Living in a world where many people have had it easy and therefore don’t have the depth of experience to understand compassion and empathy and a bigger picture, sucks.
But what I have learned, and in the decision phase, we always have the choice whether we want to stop, or whether we want to keep going and if we keep going, how we choose to perceive the journey. Often times, to keep going, we need to reframe why it is that we are continuing with the process and changing what is the outcome that we are actually shooting for.
It’s a tough lesson to learn but one that truly empowers us once we grasp it, as we are never going to have control over the world that we are living in, nor the Lyon’s that choose to use situations to put people down instead of raising them up, nor the people that make decisions every day that affect us in a negative way, but we will always control the lens in which we choose to look at things and can make the world better around us through the integrity in which we choose to live every day of our lives.
For me, although my motivation to participate in the game and environment of elite soccer was killed for a very long time, I have slowly found my way back, and made the decision to stick around in the game that I have loved and that has given me so much.
Giving back, helped me move forward and find my love again, when I decided to start an environment that truly taught those things through what I am doing with GCF, a club that is founded on the principles that made me fall in love with the idea of elite sport: accountability, responsibility, conquering adversity in a positive manner, respect, teamwork, leadership, perseverance, giving back, that I hope is impacting the hundreds of kids that have gone through our programs.
I no longer see elite sport as a way to gets my validity through participation, by fame, or winning championships, but instead appreciate for allowing me to see other cultures and have conversations with people who share the same passion that I do, and break down barriers that might otherwise exist (cue my experience in 2010 hanging out in Nigeria with my teammate Maureen Mmadu in the Nigerian countryside, one of my more random experiences of life).
Today, through my journey, I view elite sport for the lens of what it is in its purest form; an opportunity as an individual to challenge oneself in the process of learning and seeing every day as an opportunity to get better to affect the world around me in a positive way.

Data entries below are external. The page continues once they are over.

/-- Change of variables in space–time set integrals: `∫_{Φ⁻¹ S} F(Φ z) dz = (β γⁿ)⁻¹ ∫_S F`. [folklore] -/
theorem setIntegral_preimage_comp_stAffine {G : Type*} [NormedAddCommGroup G] [NormedSpace ℝ G]
    {β γ : ℝ} (hβ : 0 < β) (hγ : 0 < γ) (t₀ : ℝ) (x₀ : E) (F : ℝ × E → G) (S : Set (ℝ × E)) :
    ∫ z in stAffine β γ t₀ x₀ ⁻¹' S, F (stAffine β γ t₀ x₀ z) =
      (β * γ ^ finrank ℝ E)⁻¹ • ∫ z in S, F z := by
  have := (measurableEmbedding_stAffine hβ.ne' hγ.ne' t₀ x₀).setIntegral_map
    (μ := (volume : Measure (ℝ × E))) F S
  rw [← this, map_stAffine_volume hβ hγ, Measure.restrict_smul, integral_smul_measure,
    ENNReal.toReal_ofReal (by positivity)]

/-- Change of variables in space–time set lower integrals:
`∫⁻_{Φ⁻¹ S} F(Φ z) dz = (β γⁿ)⁻¹ ∫⁻_S F`. [folklore] -/
theorem setLIntegral_preimage_comp_stAffine {β γ : ℝ} (hβ : 0 < β) (hγ : 0 < γ) (t₀ : ℝ)
    (x₀ : E) (F : ℝ × E → ℝ≥0∞) (S : Set (ℝ × E)) :
    ∫⁻ z in stAffine β γ t₀ x₀ ⁻¹' S, F (stAffine β γ t₀ x₀ z) =
      ENNReal.ofReal (β * γ ^ finrank ℝ E)⁻¹ * ∫⁻ z in S, F z := by
  have h2 := (measurableEmbedding_stAffine hβ.ne' hγ.ne' t₀ x₀).lintegral_map
    (μ := (volume : Measure (ℝ × E)).restrict (stAffine β γ t₀ x₀ ⁻¹' S)) F
  rw [← h2, map_stAffine_volume_restrict_preimage hβ hγ, lintegral_smul_measure, smul_eq_mul]

/-- Transport of a.e. statements on a set: if `P` holds a.e. on `S`, then `P ∘ Φ` holds a.e. on
`Φ⁻¹(S)`. [folklore] -/
theorem ae_restrict_preimage_stAffine {β γ : ℝ} (hβ : 0 < β) (hγ : 0 < γ) (t₀ : ℝ) (x₀ : E)
    {S : Set (ℝ × E)} {P : ℝ × E → Prop} (h : ∀ᵐ z ∂(volume.restrict S), P z) :
    ∀ᵐ z ∂(volume.restrict (stAffine β γ t₀ x₀ ⁻¹' S)), P (stAffine β γ t₀ x₀ z) := by
  have hme := measurableEmbedding_stAffine hβ.ne' hγ.ne' t₀ x₀
  have h' : ∀ᵐ z ∂(Measure.map (stAffine β γ t₀ x₀)
      (volume.restrict (stAffine β γ t₀ x₀ ⁻¹' S))), P z := by
    rw [map_stAffine_volume_restrict_preimage hβ hγ]
    exact Measure.ae_smul_measure h _
  exact hme.ae_map_iff.1 h'

end Affine

/-! ### One-variable changes of variables: time only, space only -/

section SpaceAffine

variable {E : Type*} [NormedAddCommGroup E] [InnerProductSpace ℝ E]

/-- The space affine map `y ↦ x₀ + γ y` as a homeomorphism (`γ ≠ 0`). [folklore] -/
def spaceAffineHomeomorph {γ : ℝ} (hγ : γ ≠ 0) (x₀ : E) : E ≃ₜ E where
  toFun y := x₀ + γ • y
  invFun x := γ⁻¹ • (x - x₀)
  left_inv y := by simp [smul_smul, hγ]
  right_inv x := by simp [smul_smul, hγ, mul_inv_cancel₀]
  continuous_toFun := by fun_prop
  continuous_invFun := by fun_prop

And while I still get so much joy in putting on my music and kicking a ball around, I have put aside my expectations and dreams of stardom, and instead appreciate that warm feeling of happiness and contentment, that comes as I marvel at how much I have learned, and how far I still have to go, every time I do something with the ball.
Nothing or no one can ever take that joy away from me and I know now that it gives me more satisfaction than any external accomplishment ever could.